温度驯化会影响变温动物的喜好温度和热耐受性[21, 22, 23],热驯化会增强大多数变温动物的高温耐受性,而冷驯化会增强低温耐受性[12, 13, 24]。温度驯化对动物适应性和运动能力的影响提出了有益驯化假说(Beneficial acclimation hypothesis,BAH),主要是通过变温动物对温度的驯化反应来验证,该假设认为特定温度驯化会增强动物个体在该温度下的生理表现和适应性[25]。有益驯化假设的许多验证实验对其普遍性持不同观点[26, 27, 28],提出了最适发育温度假设(OTH),适中温度比高温和低温下具有相对更高的适应性[26, 27];越热越好假设(WBH),在任何温度下,高温驯化的动物比中温或低温驯化的动物表现更好或适应性更高[26];越冷越好假设(CBH),低温下的个体比适中和高温的个体具有相对更好的适应性[26]。温度驯化对爬行动物生理和行为表现的影响,大多集中于陆生蜥蜴类[12, 13, 15, 20, 21, 22, 29];而水生龟鳖类也开展了一些相关研究,温度驯化会影响黄腹彩龟(Pseudemys scripta)的晒背行为[16],蛇鳄龟(Chelydra serpentina)的临界温度(CTM)与驯化温度相关[30],热驯化显著影响中华鳖(Pelodiscus sinensis)幼体的喜好温度和耐受性,其运动能力与“越热越好”假设一致[14]。
超氧化物歧化酶(SOD)和过氧化氢酶(CAT)是机体抗氧化清除自由基的主要酶类,组成了生物体内活性氧防御系统,其在清除超氧自由基、H2O2和过氧化物以及阻止或减少羟基自由基形成等方面起着重要作用[31, 32]。丙二醛(MDA)是氧自由基攻击生物膜中多不饱和脂肪酸(PUFA)造成脂质过氧而产生的过氧化物的终产物之一,能导致细胞和组织损伤,引起细胞代谢及功能障碍,甚至导致死亡。因此,MDA含量的高低可以间接反映机体细胞受自由基攻击的程度。驯化温度会影响荒漠沙蜥(Phrynocephalus przewalakii)肝脏的SOD活力[33],冷休克会提高虎纹蛙(Hoplobatrachus rugulosus)肝脏的SOD活性[34]。
红耳滑龟(Trachemys scripta elegans)原产于美国东南部和墨西哥东北部[35],属水栖龟类,为世界公认的生态杀手,已经被世界环境保护组织列为100多个最具破坏性的物种之一。近年来已在我国许多地区发现野外种群,严重威胁本土的生物多样性[36]。一些学者对红耳滑龟进行了热生物学研究[10, 37, 38, 39]。红耳滑龟幼体在具有温度梯度环境中的昼夜选择体温变化在26.6—30.4℃范围和CTMax为41.9℃[10],为了模拟野外气候可能发生的变化,设定了5个热驯化温度组(16、20、26、32℃和36℃),然后从生理生态角度探讨温度驯化是否对Tsel、CTMax、CTMin和TRR以及组织中的SOD活力、CAT活力和MDA含量产生影响?是否存在温度驯化效应?这对理解野外爬行动物对环境温度改变所产生的生理和行为上的适应性表现及保护当地物种具有非常重要的生态学意义。
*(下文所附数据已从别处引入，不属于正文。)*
import Summits.HubbardSuperconductivity.HubbardSuperconductivity.Theorems.AnisotropyChordTransferFibre3FinXDEvalW

/-!
# Route `AnisotropyChord` / H0 rotor rung: FIN per-`L` row-D (KT-2a″) cell facts, `L = 21`, cells 147–147

Kernel facts `xdCellAny0 21 (49/50) la lb aD = true` (in-kernel point tables, zero data; `decide +kernel`) for the combined-cell
grid of `L = 21` (g5 design, 1–2.5 % cells); assembled in `…FinXDTwentyOne`.  Prover seat `hubbard-h0-rotor-p3` g7; helper for piece A =
stmt-HubbardSuperconductivity-23918 of rung 19089 (`--supports`, helper class).  WHAT THIS IS NOT: nothing here proves superconductivity in the
Hubbard model (rotor TARGET as worded stays FALSE, g15 verdict); kernel facts for ONE hypothesis of ONE conditional reduction.
-/

set_option linter.dupNamespace false
set_option autoImplicit false

namespace Summit.HubbardSuperconductivity.HubbardSuperconductivity.Theorems.AnisotropyChord.Transfer.Fibre3

namespace FinXD

/-- cell 147 of `L = 21` (`cert`). [folklore] -/
theorem xd21_147 : xdCellAny0 21 (49/50 : ℚ) 4593782574635187 4708627139001067 (2/25 : ℚ) = true := by (rw [← xdCellAnyW0_eq]; decide +kernel)

end FinXD

end Summit.HubbardSuperconductivity.HubbardSuperconductivity.Theorems.AnisotropyChord.Transfer.Fibre3
import Summits.BirchSwinnertonDyer.BirchSwinnertonDyer.Theses.DefiniteTheta

/-!
# Birth skeleton (BC3) for crux `DerivedHeightCap` — route `DefiniteTheta`, item stmt-BirchSwinnertonDyer-18438

Crux (FIXED; the route's decl `Summit.BirchSwinnertonDyer.BirchSwinnertonDyer.Theses.DefiniteTheta.DerivedHeightCap`):
at EVERY admissible definite datum `(V, p, N⁺, N⁻, K, S, T, φ)` (elliptic globally minimal `V/ℚ`; `p ≥ 7` good
ordinary with `a_p ≢ 0, ±1 (mod p)`, `ρ̄_{V,p}` surjective, `p ∤ q² − 1` for `q ∣ N`, `p ∤ h_K`; `K` imaginary
quadratic, `d_K < −4`, `(d_K, N p) = 1`; `N = N⁺N⁻` coprime, `N⁻` with an odd number of prime factors, all inert,
primes of `N⁺` split; `S` a Brandt setup of type `(N⁺, N⁻)`, `T` a tower of Gross points of conductor `p^n`, `φ` a
generator of the `a(V)`-eigen-line of the Brandt module):
`(corank_{ℤ_p} Sel_{p^∞}(V/ℚ) : ℕ∞) ≤ ord_J θ_∞^{ac}` (`GrossPointTower.acOrderOfVanishing` at the unit root `α_p`).

## The line (the route header's TWO-LAYER PLAN for this crux: SqCap → NormCompatible → TowerSqrt)

Write `θ_n := T.thetaAc p φ α n ∈ ℤ_p[G_{n+1}^{ac}]` (`G^{ac} = Pic(𝒪_{p^{n+1}}) / im Δ`, the finite layers of the
anticyclotomic `ℤ_p`-extension, BD05 §1.2), `θ_n^* := ι(θ_n)` its image under the involution `ι : σ ↦ σ⁻¹`
(`MonoidAlgebra.mapDomain (fun σ => σ⁻¹)`, which is the ring automorphism `mapDomainRingHom ℤ_[p] invMonoidHom`), `I = augIdeal`, `s := corank_{ℤ_p} Sel_{p^∞}(V/ℚ)`.

* `stub_lpCap` (LOAD-BEARING, literature-adjacent; the header's "SqCap" stated faithfully for the anticyclotomic
  `p`-adic `L`-function `L_p(E, K) = θ θ^*` (BD96 §2.7, BD05 §1.2) rather than for `θ²`; size XL): for every
  admissible datum and every level, `θ_n · θ_n^* ∈ I^{2s}`. Intended proof (card K2): Chida–Hsieh 2015 Thm 1
  (arXiv:1304.3311; after BD05 Thm 1, Pollack–Weston 2011, Vatsal μ = 0): `char_Λ Sel(K_∞, E[p^∞])^∨ ∣ L_p(E, K)`
  in `Λ = ℤ_p⟦G_∞^{ac}⟧`; Greenberg control (LNM 1716) : `rank_{ℤ_p} X/JX = corank Sel_{p^∞}(E/K) = s⁺ + s⁻` with
  `s⁺ = s`, `s⁻ = corank Sel_{p^∞}(E^{K}/ℚ)`; the Bertolini–Darmon derived-height parity bound (BD95 / Howard 2004;
  BD05 Cor. 3: `ord_{s=1} L_p(E, K, s) ≥ 2·max(s⁺, s⁻)`): `ord_J char X ≥ 2·max(s⁺, s⁻) ≥ 2s`; ideals of `Λ` are
  closed, so `L_p ∈ J^{2s}` is `θ_n θ_n^* ∈ I_n^{2s}` at every finite layer. The hypotheses are EXACTLY the crux's
  (CH15 (CR⁺) is vacuous under `p ∤ q² − 1`; (PO) is `p ∤ a_p² − 1`; `p ≥ 7`).
  Why it might fail: the crux's own caveats (non-squarefree `N⁺` is outside the tree's tower facts; the identification
  of the tree's finite-level `θ_n^{ac}` with CH15's `L_p` up to `Λˣ` and `ι`).
* `stub_normCompatible` (BD96 Prop. 2.7 / Cor. 2.8 in the datum's generality; size M–L): at every admissible datum the
  theta elements of the tower are norm-compatible at the unit root, `T.IsNormCompatible p φ α_p`. For square-free
  `N` this is the named fact `Literature.NumberTheory.EllipticCurves.grossPointTower_isNormCompatible` once
  (i) `φ` spanning the eigen-lattice is shown to be a `T(p)`-eigenvector with eigenvalue `a_p = V.LFunction p`,
  (ii) `padicUnitRoot_spec` is fed the unit root that Hensel's lemma produces from `p ∤ a_p` (`padicUnitRoot` is junk
  `1` otherwise), (iii) `IsImaginaryQuadratic K` is read off `finrank = 2 ∧ IsTotallyComplex`; the datum also allows
  `q² ∣ N⁺`, where BD96 §2.4–2.7 still applies but the tree's fact does not (prover-side extension, or prove Prop. 2.7
  from the norm relations of `GrossPointsPicardAction`). Why it might fail: only through that non-squarefree corner.
* `stub_towerSqrt` (pure Iwasawa-algebra, no arithmetic; size M–L): for ANY number field `K`, prime `p`, setup, tower,
  `φ`, `α` with `(θ_n)_n` norm-compatible: if `θ_n θ_n^* ∈ I_n^{2ρ}` for all `n` then `θ_n ∈ I_n^{ρ}` for all `n`
  (`T.VanishesToOrderAc p φ α ρ`). Proof idea: norm-compatibility descends to the anticyclotomic layers
  (`picRes` maps `torsionImage` into `torsionImage`), `lim_n ℤ_p[G_{n+1}^{ac}] ≅ ℤ_p⟦T₁,…,T_d⟧ =: Λ` (`d = 1` for `K`
  imaginary quadratic; `d = 0`, Λ = ℤ_p, for `K` real quadratic or `ℚ`), membership in `I_n^{k}` at all layers ⟺
  membership in the closed ideal `𝔞^{k}`, `𝔞 = (T₁,…,T_d)` (ideals of the compact Noetherian ring `Λ` are closed and
  `ker(Λ → ℤ_p[G_n^{ac}]) → 0`); `gr_𝔞 Λ` is a domain so `ord_𝔞(uv) = ord_𝔞 u + ord_𝔞 v`, and `ι` is a ring
  automorphism preserving `𝔞`, so `ord_𝔞 θ^* = ord_𝔞 θ`; hence `2·ord_𝔞 θ ≥ 2ρ`. FALSE at a single finite layer
  without norm-compatibility (`ℤ_p[ℤ/p^k]` is not a domain), which is why `IsNormCompatible` is a hypothesis and
  `stub_normCompatible` a separate stub. Why it might fail: it should not (it is a theorem of commutative algebra);
  the Lean cost is the missing identification `Λ ≅ lim ℤ_p[G_n^{ac}]` (route DEFINITION REQUEST D2).

`DerivedHeightCap_of_stubs` composes the three STATEMENTS (real proof: instantiate `stub_towerSqrt` at
`α := α_p`, `ρ := s`, feed it `stub_normCompatible` and `stub_lpCap`, finish with
`GrossPointTower.le_acOrderOfVanishing`); its conclusion is the crux body verbatim, and
`DerivedHeightCap_of : DefiniteTheta.DerivedHeightCap` is the closed registrar-shape theorem concluding the crux BY NAME.

`sorry` occurs ONLY in the three `stub_*` theorems (three sorries = three stubs); nowhere else.
-/

namespace Summit.BirchSwinnertonDyer.BirchSwinnertonDyer.Cruxes.DerivedHeightCap.Birth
1 材料与方法 1.1 材料实验用红耳滑龟(N=100)于2012年4月上旬购自温州市将军桥的花鸟市场,实验动物当天带回温州大学实验室。暂养3d后,选取健康个体90只,用Mettler 电子天平(±0.0001g)称量体重(BM)。测量后的个体随机单独放入标记好的500mL烧杯,烧杯底部加曝晒过的自来水,以淹过幼龟背甲为宜。
1.2 温度驯化驯化温度设为16、20、26、32℃和36℃ 5个梯度,每个温度梯度投放18只龟,将烧杯分别放置于预先设定的5个温度组的低温生化培养箱(BINDER KB400,±0.1℃,范围-10—100℃),每天换水并投放龟饲料,定期观察龟的健康状况,光照周期设为12L ∶ 12D,驯化时间为30d。各驯化温度中的12只幼龟用于选择体温和热耐受性测定,6只用于SOD活力、CAT活力和MDA含量测定。
1.3 选择体温和热耐受性测定Tsel测定在温度控制为18℃的房间内,在水深2.5cm(能完全淹没幼龟)的自制马口铁热梯度槽(长×宽×高=200cm×30cm×20cm)中进行评估。距离自制热梯度槽两端20cm处用铁丝滤网隔开,离槽底1.0 cm处的槽中部左右两侧各安装2 个具阀的出水孔,出水孔间隔20cm;在温梯度槽一端通入冰浴水,另一端通入水温65℃的水浴锅热水,使槽内形成10—55℃(±1.5℃)的温度梯度(图 1)。龟于8:00从低温端放入,于每天14:00测定,并在2h内结束。用UT-325电子点温计(±0.1℃)迅速插入幼龟泄殖腔1.5 cm处测定并记录泄殖腔温度(Cloacal temperature)。未进行喜好温度选择的个体不被用于统计分析。选择体温结束后,将龟重新置于相应驯化温度中恢复1d后进行热耐受性实验。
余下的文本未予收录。